Both of these outputs will be coordinated with results of the heatcard.
As for interrelation between latent variables, graphs for these couples of the countries differ only in one edge. For Russia and Slovakia the variables "it is important to have a good time" and "it is important to conform to the rules or it is important to help people around" are conditionally independent.

In summary I will note that in loglinear models for complex survey of data the step-by-step choice of model based on AIC or BIC results is not implemented yet. Articles with adaptation of these criteria to such data began to appear only in recent years. In particular, this year there was article [4], one of which coauthors — T. Lumley, the creator of packet of survey.

Literature:
[1] G. Tutz (2011) Regression for Categorical Data, Cambridge University Press.
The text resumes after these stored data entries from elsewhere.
/-!
# `Balaban1983to89.B2Ineq347SeqCount` — [Balaban1982Higgs2] Sect. 3.C p. 593, the UNPRINTED step (3.46) ⇒ (3.47)
# *"After easy transformations we get"*, part 1/3: the SUM → SUP inequality and the SEQUENCE COUNT (entropy of the
# admissible sequences of unions of large blocks) that pays for it — PROVED; this is where the weight `1 + log(Lᵏε)⁻¹`
# of (3.47) comes from

statement-level skeleton of published theorems with citation tags; proofs where landed; nothing here is a claim about the Yang–Mills mass gap

PDF held: `paper:balaban1982-cmp86-higgs23-ii` (T. Bałaban, *(Higgs)₂,₃ quantum fields in a finite volume. II. An upper
bound*, Commun. Math. Phys. **86** (1982) 555–594 [Balaban1982Higgs2]; journal page = PDF page + 554); pp. 592–594
[PDF 38–40] READ AS IMAGES on `run/shared/lean/pub/pub-balaban/b2b-balaban-ref1/pages/1982-cmp86-higgs23-II/
1982-cmp86-higgs23-II-p038-x2.png`, `…-p039-x2.png`, `…-p040-x2.png`, with pp. 557–559, 566 [PDF 3–5, 12] (p(ε), (2.7)–(2.8),
(2.13)–(2.15), "admissible") and part I p. 607 [PDF 5 of `1982-cmp85-higgs23-I`] ((1.19)–(1.21): blocks, large blocks = cubes
of side `ML`, `|Λ|` = number of points on the unit lattice).

CITATION HEADER (lean-in-tree rule).  Cell `lit-balaban` (HOME `run/shared/lean/pub/lit-balaban/`), Phase-2 proof seat
**p23** gen 8 (unit `lit-balaban-p23-g8`); SKELETON rows **B2.Eq3.42** ((3.41)–(3.42) p. 592 + proviso p. 594; decl of
record `B2.Claim342Printed`) and **B2.Eq3.47** ((3.43)–(3.54) pp. 592–594; decls `B2Sect3C.Leaf347`, `Bound350`, …);
fold owner r02, second reader r14, referee ref-4.  Located gap of record: cell `pub-balaban` GAPS.md **G-pv04-3**
(items (i) SUM → SUP, (ii) COLLARS, (iii) the k = K terms and the origin of the weight `1 + log(Lᵏε)⁻¹`), which asks
verbatim for *"a proof of `B2Sect3C.Leaf347 P ρ X A B` … from (3.42)'s left side + (3.46) + a STATED sequence-count
lemma (i) + STATED collar bounds (ii)"*.  This file is part 1 of 3 (`B2Ineq347SeqCount` → `B2Ineq347SumToSup` → `B2Ineq342From346`) and works over the
carriers of `…Balaban1983to89.B2` (`Params`, `Run`) and `…Balaban1983to89.B2Sect3C` (`CData`, `epsK`, `xk`, `one_le_xk`),
used BY NAME; nothing of another seat is restated; no definition is introduced (theorems only).

WHAT IS PRINTED (p. 593 [PDF 39], verbatim).  *"From (3.41) we have  ζ″_{Λ₀⁽ᵏ⁾} ≤ Σ_{{P_v⁽ᵏ⁾,…,R_s⁽ᵏ⁾} admissible,
minimal} exp(−c₀p(Lᵏε)²|𝒞_k|) ≤ Σ_{all the subsets of Λ₀⁽ᵏ⁾ᶜ} exp(−c₀p(Lᵏε)²|𝒞_k|) = 2^{6|Λ₀⁽ᵏ⁾ᶜ|}exp(−c₀p(Lᵏε)²|𝒞_k|),
k = 0, 1, …, K − 1.  (3.46)  After easy transformations we get  (the left side of (3.42)) ≤ sup_{{Λ₀⁽⁰⁾,…,Λ⁽ᴷ⁻¹⁾}
admissible} ·exp(−Σ_{k=0}^{K−1} c₀p(Lᵏε)²|𝒞_k|) ·exp(Σ_{k=0}^{K−1} O(1)(1 + log(Lᵏε)⁻¹)|Λ₀⁽ᵏ⁾ᶜ|) ·exp(O(1)|T₁⁽ᴷ⁾|).
(3.47)  In the second exponent we have gathered all the expressions dependent on Λ₀⁽ᵏ⁾ᶜ. The third exponent has the
required form and can be omitted in further considerations."*  The left side of (3.42) (p. 592) is the SUM
`Σ_{Λ₀⁽⁰⁾,…,Λ₀⁽ᴷ⁻¹⁾} Π_{k=0}^{K−1} ζ″_{Λ₀⁽ᵏ⁾} · exp(Σ_{k=0}^{K} O(1)(Lᵏε)^{κ₀}|Λ₇⁽ᵏ⁻¹⁾′ ∩ Λ₇⁽ᵏ⁾ᶜ|) ·
exp(Σ_{k=0}^{K} O(1)|Λ₅⁽ᵏ⁻¹⁾′ ∩ Λ₅⁽ᵏ⁾ᶜ|)` (`B2.lhs342`); p. 566 [PDF 12]: *"The sets are unions of big blocks"*.

THE MECHANISM MADE EXPLICIT (G-pv04-3 (i), (iii)).  Write `F(s)` for the summand of (3.42) at the admissible sequence
`s`, `x_k = 1 + log(Lᵏε)⁻¹` (`B2Sect3C.xk`), and `w(s) = Π_{k<K} e^{−θx_k|Λ₀⁽ᵏ⁾ᶜ|(s)}` (θ > 0 fixed).  (i) SUM → SUP:
`Σ_s F(s) = Σ_s w(s)·(F(s)/w(s)) ≤ (Σ_s w(s)) · sup_s F(s)/w(s)` (§1, `sum_le_iSup_of_weights`); the factor
`1/w(s) = exp(Σ_k θx_k|Λ₀⁽ᵏ⁾ᶜ|)` IS the printed middle exponent of (3.47) with its weight `1 + log(Lᵏε)⁻¹` — the
logarithm is the price of the sequence count (G-pv04-3 (iii)).  THE SEQUENCE COUNT (§2): the sets `Λ₀⁽ᵏ⁾ᶜ` are unions
of large blocks of `T₁⁽ᵏ⁾` (p. 566, (2.7)), a large block holds `m = (LM)ᵈ` points (part I p. 607), so summing `w` over
ALL tuples `(W₀, …, W_{K−1})` of sets of large blocks over-counts the admissible sequences and gives
`Σ_s w(s) ≤ Π_k (1 + e^{−θx_km})^{#blocks_k} ≤ exp(Σ_k #blocks_k · e^{−θx_km})` (`sum_piFinset_prod_pow_card`,
`sum_prod_exp_le_of_injective`), and `e^{−θx_km} = e^{−θm}(Lᵏε)^{θm}` (`exp_neg_xk_mul`) beats the block count
`#blocks_k ≤ (Lᵏε)^{−d}·(Lᴷε)ᵈ·|T₁⁽ᴷ⁾|/m` as soon as `θm ≥ d + 1`: `Σ_{k<K} #blocks_k e^{−θx_km} ≤ |T₁⁽ᴷ⁾|/m`
(`blockCount_weight_sum_le`; `Σ_{k<K} Lᵏε ≤ Lᴷε ≤ 1` for `L ≥ 2`) — the third exponent `exp(O(1)|T₁⁽ᴷ⁾|)` of (3.47).
(Cell GAPS G-pv04-3 suggests an alternative weight, half of each small factor of (3.41); the large-block weight used here
is the one that reproduces the printed shape of (3.47).)

WHAT IS KERNEL-CHECKED (zero `sorry`, no `def`; axioms standard).
 §1 `sum_le_iSup_of_weights` (the sum → sup inequality (i)).
 §2 `sum_powerset_pow_card`, `sum_piFinset_prod_pow_card` (`Σ_{(W_k)} Π_k a_k^{|W_k|} = Π_k (1 + a_k)^{#B_k}`),
    `add_one_pow_le_exp_mul`, **`sum_prod_exp_le_of_injective`** (the count for any finite family of sequences INJECTING
    into tuples of block sets, entropy volume ≥ m·#blocks), `sum_range_pow_le`, `exp_neg_xk_mul`,
    **`blockCount_weight_sum_le`** (`Σ_{k<K}N_k e^{−θx_km} ≤ |T₁⁽ᴷ⁾|/m`), and, over the run carrier,
    **`entropy_of_blocks`**: `Σ_s Π_{k<K} e^{−θx_k|Λ₀⁽ᵏ⁾ᶜ|(s)} ≤ e^{|T₁⁽ᴷ⁾|/m}` for every run whose sequences inject into
    tuples of large-block sets with `|Λ₀⁽ᵏ⁾ᶜ| ≥ m·#blocks`, `#B_k·m·(Lᵏε)ᵈ ≤ |T₁⁽ᴷ⁾|·(Lᴷε)ᵈ`, `θm ≥ d + 1`, `L ≥ 2`,
    `Lᴷε ≤ 1` — the sequence-count HYPOTHESIS of parts 2–3 discharged.

HONEST SCOPE.  (a) Carriers are the abstract ones of `B2`/`B2Sect3C` (`Run`, `CData` are pure data); the block structure
enters `entropy_of_blocks` as an explicit injection with explicit counting hypotheses — the identification with the
sequences of p. 566 of a concrete multi-scale region model is not made here (single-scale concrete regions: typer g8
`B2Eq28RegionsConcrete`; multi-scale sequences: not in the tree).  (b) Value = the counting half of the located
unprinted step of a passage two later papers import by reference ("model independent", B10 p. 274; "the same
combinatorics", B14 p. 264), made into kernel-checked lemmas with every input named; NOT summit progress.
-/

namespace Literature.MathematicalPhysics.QuantumFieldTheory.Balaban1983to89.B2Ineq347SeqCount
[2] T. Lumley (2014) survey: analysis of complex survey samples. R package version 3.30.
[3] J. N. Darroch, S. L. Lauritzen, and T. P. Speed (1980) Markov fields and log-linear interaction models for contingency tables. Annals of Statistics 8(3), 522–539.
[4] T. Lumley, A. Scott (2015) AIC and BIC for modeling with complex survey data, J. Surv. Stat. Method. 3 (1), 1-18.